Block one · 2 Kings 5:1–15
Notice who actually moves Naaman toward healing: an unnamed captive Israelite girl (vv. 2–3), and then his own servants (v. 13). Neither has any status. Both are right.
What is the Lord inviting you to do right now that feels too small to matter?
Block two · 2 Kings 6:8–23
After the servant's eyes are opened, notice the ending nobody expects (vv. 21–23): Elisha's response to a captured enemy army is to feed them and send them home. Israel is left in peace.
Take 90 seconds. List "they that be with us" — the actual, named people God has placed around you. Family. Ministering brothers and sisters. A coworker. Someone in this room.
Then: whose list are you probably on without knowing it?

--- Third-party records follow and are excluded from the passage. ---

namespace Summit.KontsevichZagierPeriods.SymplecticScissors.RealOnePeriodRelations

/-- **Registered anchor `helper_cellGreen_1` (DERIVATIVES OF SEMIALGEBRAIC PATHS ON THE CLOSED INTERVAL).**
The derivative `w′ = derivWithin w [0,1]` (one-sided at the end points) of a `ℚ`-semialgebraic `C¹` path
`w : [0,1] → ℂ` is `ℚ`-semialgebraic on the CLOSED interval `[0,1]` (realified): Basu–Pollack–Roy
Prop. 3.22 on `(0,1)`, then the closure of the graph by continuity of `w′`.
[cite: BasuPollackRoy2006, Prop. 3.22] -/
theorem helper_cellGreen_1 : ∀ (w : ℝ → ℂ), ContDiffOn ℝ 1 w (Set.Icc 0 1) → IsSemialgebraicMapOn ℚ {z : Fin 1 → ℝ | z 0 ∈ Set.Icc (0 : ℝ) 1} (fun z => ![(w (z 0)).re, (w (z 0)).im]) → IsSemialgebraicMapOn ℚ {z : Fin 1 → ℝ | z 0 ∈ Set.Icc (0 : ℝ) 1} (fun z => ![(derivWithin w (Set.Icc 0 1) (z 0)).re, (derivWithin w (Set.Icc 0 1) (z 0)).im]) :=
  fun _ hw hs => CellGreen.saMap_derivWithin_path hw hs

end Summit.KontsevichZagierPeriods.SymplecticScissors.RealOnePeriodRelations

end
/-- **The monomial split under an almost-decreasing weight.** See the module docstring; the
norm-equivalence constant of part `NormEquiv` enters through `hC`. -/
theorem monoSplit (d : ℕ) (C : ℝ)
    (hC : ∀ (c : Fin (d + 1) → Fin (d + 1) → ℝ) (i j : Fin (d + 1)) (x v : ℝ), 0 < x → 0 < v →
      |c i j| * x ^ (i : ℕ) * v ^ (j : ℕ) * (x * v) ≤
        C * ∫ ξ in x..4 * x, ∫ η in v..4 * v, |∑ i', ∑ j', c i' j' * ξ ^ (i' : ℕ) * η ^ (j' : ℕ)|)
    (c : Fin (d + 1) → Fin (d + 1) → ℝ) (W : ℝ → ℝ → ℝ≥0∞) (hW : Measurable (Function.uncurry W))
    (K : ℝ≥0∞) (hK : K ≠ ∞) (δ ε : ℝ)
    (hmono : ∀ x v x' v', 0 < x → x ≤ x' → x' ≤ 4 * x → x' < 4 * δ → 0 < v → v ≤ v' →
      v' ≤ 4 * v → v' < 4 * ε → W x v ≤ K * W x' v')
    (hfin : ∫⁻ x in Ioo 0 (4 * δ), ∫⁻ v in Ioo 0 (4 * ε),
      ENNReal.ofReal |∑ i', ∑ j', c i' j' * x ^ (i' : ℕ) * v ^ (j' : ℕ)| * W x v < ∞)
    (i j : Fin (d + 1)) :
    ∫⁻ x in Ioo 0 δ, ∫⁻ v in Ioo 0 ε,
      ENNReal.ofReal (|c i j| * x ^ (i : ℕ) * v ^ (j : ℕ)) * W x v < ∞ := by
  set F : ℝ → ℝ → ℝ := fun ξ η => |∑ i', ∑ j', c i' j' * ξ ^ (i' : ℕ) * η ^ (j' : ℕ)| with hF_def
  have hFc : Continuous (Function.uncurry F) := by
    simp only [hF_def]
    fun_prop
  have hF0 : ∀ ξ η, 0 ≤ F ξ η := fun ξ η => abs_nonneg _
  set G : ℝ → ℝ → ℝ≥0∞ := fun ξ η => ENNReal.ofReal (F ξ η) * W ξ η with hG_def
  have hGm : Measurable (Function.uncurry G) :=
    (ENNReal.measurable_ofReal.comp hFc.measurable).mul hW
  set Φ : ℝ → ℝ → ℝ≥0∞ := fun v ξ => ∫⁻ η in Ioo v (4 * v), G ξ η with hΦ_def
  have hΦm : Measurable (Function.uncurry Φ) := measurable_window_lintegral G hGm
  set Ψ : ℝ → ℝ≥0∞ := fun ξ => ∫⁻ η in Ioo 0 (4 * ε), G ξ η with hΨ_def
  have hΨm : Measurable Ψ := hGm.lintegral_prod_right'
  set A : ℝ≥0∞ := ENNReal.ofReal C * K with hA_def
  have hA : A ≠ ∞ := ENNReal.mul_ne_top ENNReal.ofReal_ne_top hK
  -- pointwise bound
  have hpt : ∀ x ∈ Ioo (0 : ℝ) δ, ∀ v ∈ Ioo (0 : ℝ) ε,
      ENNReal.ofReal (|c i j| * x ^ (i : ℕ) * v ^ (j : ℕ)) * W x v ≤
        A * (ENNReal.ofReal x⁻¹ * ∫⁻ ξ in Ioo x (4 * x), ENNReal.ofReal v⁻¹ * Φ v ξ) := by
    intro x hx v hv
    have hxv : 0 < x * v := mul_pos hx.1 hv.1
    set R : ℝ := ∫ ξ in x..4 * x, ∫ η in v..4 * v, F ξ η with hR_def
    have hR0 : 0 ≤ R := intervalIntegral.integral_nonneg (by linarith [hx.1]) fun ξ _ =>
      intervalIntegral.integral_nonneg (by linarith [hv.1]) fun η _ => hF0 ξ η
    have h1 : |c i j| * x ^ (i : ℕ) * v ^ (j : ℕ) ≤ C * (x⁻¹ * (v⁻¹ * R)) := by
      have h : |c i j| * x ^ (i : ℕ) * v ^ (j : ℕ) * (x * v) ≤ C * R := hC c i j x v hx.1 hv.1
      calc |c i j| * x ^ (i : ℕ) * v ^ (j : ℕ)
          = |c i j| * x ^ (i : ℕ) * v ^ (j : ℕ) * (x * v) * (x * v)⁻¹ := by
            rw [mul_inv_cancel_right₀ hxv.ne']
        _ ≤ C * R * (x * v)⁻¹ := mul_le_mul_of_nonneg_right h (inv_nonneg.2 hxv.le)
        _ = C * (x⁻¹ * (v⁻¹ * R)) := by rw [mul_inv]; ring
    have hR : ENNReal.ofReal R = ∫⁻ ξ in Ioo x (4 * x), ∫⁻ η in Ioo v (4 * v),
        ENNReal.ofReal (F ξ η) := ofReal_box_integral F hFc hF0 hx.1.le hv.1.le
    have h2 : ENNReal.ofReal (|c i j| * x ^ (i : ℕ) * v ^ (j : ℕ)) ≤
        ENNReal.ofReal C * (ENNReal.ofReal x⁻¹ * (ENNReal.ofReal v⁻¹ * ENNReal.ofReal R)) := by
      calc ENNReal.ofReal (|c i j| * x ^ (i : ℕ) * v ^ (j : ℕ))
          ≤ ENNReal.ofReal (C * (x⁻¹ * (v⁻¹ * R))) := ENNReal.ofReal_le_ofReal h1
        _ = ENNReal.ofReal C * ENNReal.ofReal (x⁻¹ * (v⁻¹ * R)) :=
            ENNReal.ofReal_mul' (mul_nonneg (inv_nonneg.2 hx.1.le)
              (mul_nonneg (inv_nonneg.2 hv.1.le) hR0))
        _ = _ := by
          rw [ENNReal.ofReal_mul (inv_nonneg.2 hx.1.le), ENNReal.ofReal_mul (inv_nonneg.2 hv.1.le)]
    -- the inner comparison of the weight
    have h3 : (∫⁻ ξ in Ioo x (4 * x), ∫⁻ η in Ioo v (4 * v), ENNReal.ofReal (F ξ η)) * W x v ≤
        K * ∫⁻ ξ in Ioo x (4 * x), Φ v ξ := by
      calc (∫⁻ ξ in Ioo x (4 * x), ∫⁻ η in Ioo v (4 * v), ENNReal.ofReal (F ξ η)) * W x v
          ≤ ∫⁻ ξ in Ioo x (4 * x), (∫⁻ η in Ioo v (4 * v), ENNReal.ofReal (F ξ η)) * W x v :=
            lintegral_mul_const_le _ _
        _ ≤ ∫⁻ ξ in Ioo x (4 * x), ∫⁻ η in Ioo v (4 * v), ENNReal.ofReal (F ξ η) * W x v :=
            lintegral_mono fun ξ => lintegral_mul_const_le _ _
        _ ≤ ∫⁻ ξ in Ioo x (4 * x), ∫⁻ η in Ioo v (4 * v), K * G ξ η := by
            refine setLIntegral_mono' measurableSet_Ioo fun ξ hξ =>
              setLIntegral_mono' measurableSet_Ioo fun η hη => ?_
            rw [hG_def, mul_left_comm]
            exact mul_le_mul_right (hmono x v ξ η hx.1 hξ.1.le hξ.2.le (by linarith [hξ.2, hx.2])
              hv.1 hη.1.le hη.2.le (by linarith [hη.2, hv.2])) _
        _ = K * ∫⁻ ξ in Ioo x (4 * x), Φ v ξ := by
            rw [← lintegral_const_mul K (Measurable.of_uncurry_left hΦm)]
            refine lintegral_congr fun ξ => ?_
            exact lintegral_const_mul K (Measurable.of_uncurry_left hGm)
    calc ENNReal.ofReal (|c i j| * x ^ (i : ℕ) * v ^ (j : ℕ)) * W x v
        ≤ ENNReal.ofReal C * (ENNReal.ofReal x⁻¹ * (ENNReal.ofReal v⁻¹ * ENNReal.ofReal R)) * W x v :=
          mul_le_mul_left h2 _
      _ = ENNReal.ofReal C * (ENNReal.ofReal x⁻¹ * (ENNReal.ofReal v⁻¹ *
          ((∫⁻ ξ in Ioo x (4 * x), ∫⁻ η in Ioo v (4 * v), ENNReal.ofReal (F ξ η)) * W x v))) := by
          rw [hR]; ring
      _ ≤ ENNReal.ofReal C * (ENNReal.ofReal x⁻¹ * (ENNReal.ofReal v⁻¹ *
          (K * ∫⁻ ξ in Ioo x (4 * x), Φ v ξ))) := by gcongr
      _ = A * (ENNReal.ofReal x⁻¹ * ∫⁻ ξ in Ioo x (4 * x), ENNReal.ofReal v⁻¹ * Φ v ξ) := by
          rw [hA_def, lintegral_const_mul _ (Measurable.of_uncurry_left hΦm)]
          ring
  -- integrate the pointwise bound
  have hmeas_vξ : Measurable (Function.uncurry fun v ξ => ENNReal.ofReal v⁻¹ * Φ v ξ) :=
    (ENNReal.measurable_ofReal.comp (measurable_inv.comp measurable_fst)).mul hΦm
  have hinner : ∀ x, ∫⁻ v in Ioo 0 ε, ∫⁻ ξ in Ioo x (4 * x), ENNReal.ofReal v⁻¹ * Φ v ξ ≤
      ENNReal.ofReal (Real.log 4) * ∫⁻ ξ in Ioo x (4 * x), Ψ ξ := by
    intro x
    rw [lintegral_lintegral_swap (hmeas_vξ.aemeasurable)]
    calc ∫⁻ ξ in Ioo x (4 * x), ∫⁻ v in Ioo 0 ε, ENNReal.ofReal v⁻¹ * Φ v ξ
        ≤ ∫⁻ ξ in Ioo x (4 * x), ENNReal.ofReal (Real.log 4) * Ψ ξ :=
          lintegral_mono fun ξ => lintegral_window_le (G ξ) hGm.of_uncurry_left ε
      _ = ENNReal.ofReal (Real.log 4) * ∫⁻ ξ in Ioo x (4 * x), Ψ ξ := lintegral_const_mul _ hΨm
  have houter : ∫⁻ x in Ioo 0 δ, ENNReal.ofReal x⁻¹ * ∫⁻ ξ in Ioo x (4 * x), Ψ ξ ≤
      ENNReal.ofReal (Real.log 4) * ∫⁻ ξ in Ioo 0 (4 * δ), Ψ ξ := lintegral_window_le Ψ hΨm δ
  have hL : ENNReal.ofReal (Real.log 4) ≠ ∞ := ENNReal.ofReal_ne_top
  calc ∫⁻ x in Ioo 0 δ, ∫⁻ v in Ioo 0 ε, ENNReal.ofReal (|c i j| * x ^ (i : ℕ) * v ^ (j : ℕ)) * W x v
      ≤ ∫⁻ x in Ioo 0 δ, ∫⁻ v in Ioo 0 ε,
          A * (ENNReal.ofReal x⁻¹ * ∫⁻ ξ in Ioo x (4 * x), ENNReal.ofReal v⁻¹ * Φ v ξ) :=
        setLIntegral_mono' measurableSet_Ioo fun x hx =>
          setLIntegral_mono' measurableSet_Ioo fun v hv => hpt x hx v hv
    _ = A * ∫⁻ x in Ioo 0 δ, ENNReal.ofReal x⁻¹ *
          ∫⁻ v in Ioo 0 ε, ∫⁻ ξ in Ioo x (4 * x), ENNReal.ofReal v⁻¹ * Φ v ξ := by
        rw [← lintegral_const_mul' A _ hA]
        refine lintegral_congr fun x => ?_
        rw [lintegral_const_mul' A _ hA, lintegral_const_mul' _ _ ENNReal.ofReal_ne_top]
    _ ≤ A * ∫⁻ x in Ioo 0 δ, ENNReal.ofReal x⁻¹ *
          (ENNReal.ofReal (Real.log 4) * ∫⁻ ξ in Ioo x (4 * x), Ψ ξ) := by
        gcongr with x
        exact hinner x
    _ = A * ENNReal.ofReal (Real.log 4) *
          ∫⁻ x in Ioo 0 δ, ENNReal.ofReal x⁻¹ * ∫⁻ ξ in Ioo x (4 * x), Ψ ξ := by
        have hre : ∀ x : ℝ, ENNReal.ofReal x⁻¹ *
            (ENNReal.ofReal (Real.log 4) * ∫⁻ ξ in Ioo x (4 * x), Ψ ξ) =
            ENNReal.ofReal (Real.log 4) * (ENNReal.ofReal x⁻¹ * ∫⁻ ξ in Ioo x (4 * x), Ψ ξ) :=
          fun x => by ring
        simp_rw [hre]
        rw [lintegral_const_mul' _ _ hL]
        ring
    _ ≤ A * ENNReal.ofReal (Real.log 4) *
          (ENNReal.ofReal (Real.log 4) * ∫⁻ ξ in Ioo 0 (4 * δ), Ψ ξ) := by
        gcongr
    _ < ∞ := ENNReal.mul_lt_top (ENNReal.mul_lt_top hA.lt_top ENNReal.ofReal_lt_top)
        (ENNReal.mul_lt_top ENNReal.ofReal_lt_top hfin)

end SepTwo

/-- **The monomial split under an almost-decreasing weight** (registered part of
`stub_separateTwoPos`; literal form of `SepTwo.monoSplit`): if `W ≥ 0` is measurable and
almost decreasing towards the corner at scale `4` on `(0, 4δ) × (0, 4ε)` and the polynomial
`∑ c i' j' x^{i'} v^{j'}` is absolutely integrable against `W` there, then so is every monomial
`c i j x^i v^j` on `(0, δ) × (0, ε)`; the norm-equivalence constant of part `NormEquiv`
(`separateTwo_normEquiv`) is the hypothesis `hC`. -/
theorem separateTwo_monoSplit (d : ℕ) (C : ℝ) (hC : ∀ (c : Fin (d + 1) → Fin (d + 1) → ℝ) (i j : Fin (d + 1)) (x v : ℝ), 0 < x → 0 < v → |c i j| * x ^ (i : ℕ) * v ^ (j : ℕ) * (x * v) ≤ C * ∫ ξ in x..4 * x, ∫ η in v..4 * v, |∑ i' : Fin (d + 1), ∑ j' : Fin (d + 1), c i' j' * ξ ^ (i' : ℕ) * η ^ (j' : ℕ)|) (c : Fin (d + 1) → Fin (d + 1) → ℝ) (W : ℝ → ℝ → ENNReal) (hW : Measurable (Function.uncurry W)) (K : ENNReal) (hK : K ≠ ⊤) (δ ε : ℝ) (hmono : ∀ x v x' v' : ℝ, 0 < x → x ≤ x' → x' ≤ 4 * x → x' < 4 * δ → 0 < v → v ≤ v' → v' ≤ 4 * v → v' < 4 * ε → W x v ≤ K * W x' v') (hfin : MeasureTheory.lintegral (MeasureTheory.volume.restrict (Set.Ioo 0 (4 * δ))) (fun x => MeasureTheory.lintegral (MeasureTheory.volume.restrict (Set.Ioo 0 (4 * ε))) (fun v => ENNReal.ofReal |∑ i' : Fin (d + 1), ∑ j' : Fin (d + 1), c i' j' * x ^ (i' : ℕ) * v ^ (j' : ℕ)| * W x v)) < ⊤) (i j : Fin (d + 1)) : MeasureTheory.lintegral (MeasureTheory.volume.restrict (Set.Ioo 0 δ)) (fun x => MeasureTheory.lintegral (MeasureTheory.volume.restrict (Set.Ioo 0 ε)) (fun v => ENNReal.ofReal (|c i j| * x ^ (i : ℕ) * v ^ (j : ℕ)) * W x v)) < ⊤ := by
  exact SepTwo.monoSplit d C hC c W hW K hK δ ε hmono hfin i j


end Summit.KontsevichZagierPeriods.ArrangementNormalForm.JanusBands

Block three · 2 Kings 18–19
The Northern Kingdom has just been annihilated. Assyria is not bluffing. Then the Rabshakeh stands outside the wall and shouts propaganda in Hebrew, on purpose, so the people on the wall can hear (18:28). His arguments are startlingly modern:
Block four · 2 Kings 22–23
Josiah is crowned at eight years old after his father is assassinated. He awakens spiritually around sixteen. A decade later, during temple repairs, the high priest Hilkiah finds a scroll — most or all of Deuteronomy, the very book describing what happens to a covenant people who do exactly what Judah has been doing. Josiah hears it read and tears his clothes.
How does a nation lose its scriptures inside its own temple?
Drift is rarely a decision. It's an accumulation.
Josiah sends five of the highest men in the kingdom — Hilkiah the high priest among them — to inquire of the Lord. They don't summon anyone to the palace. They walk across Jerusalem to a house in the second quarter, and the record says they communed with Huldah.
And she said unto them, Thus saith the Lord God of Israel, Tell the man that sent you to me... Because thine heart was tender, and thou hast humbled thyself before the Lord... I also have heard thee, saith the Lord. 2 Kings 22:15, 19 — read the full passage, vv. 14–20
Closing
This week, pick one — the simple thing you've been resisting, the person you've been overlooking, or the scripture you haven't opened. And ask the Elisha prayer for it: Lord, open my eyes.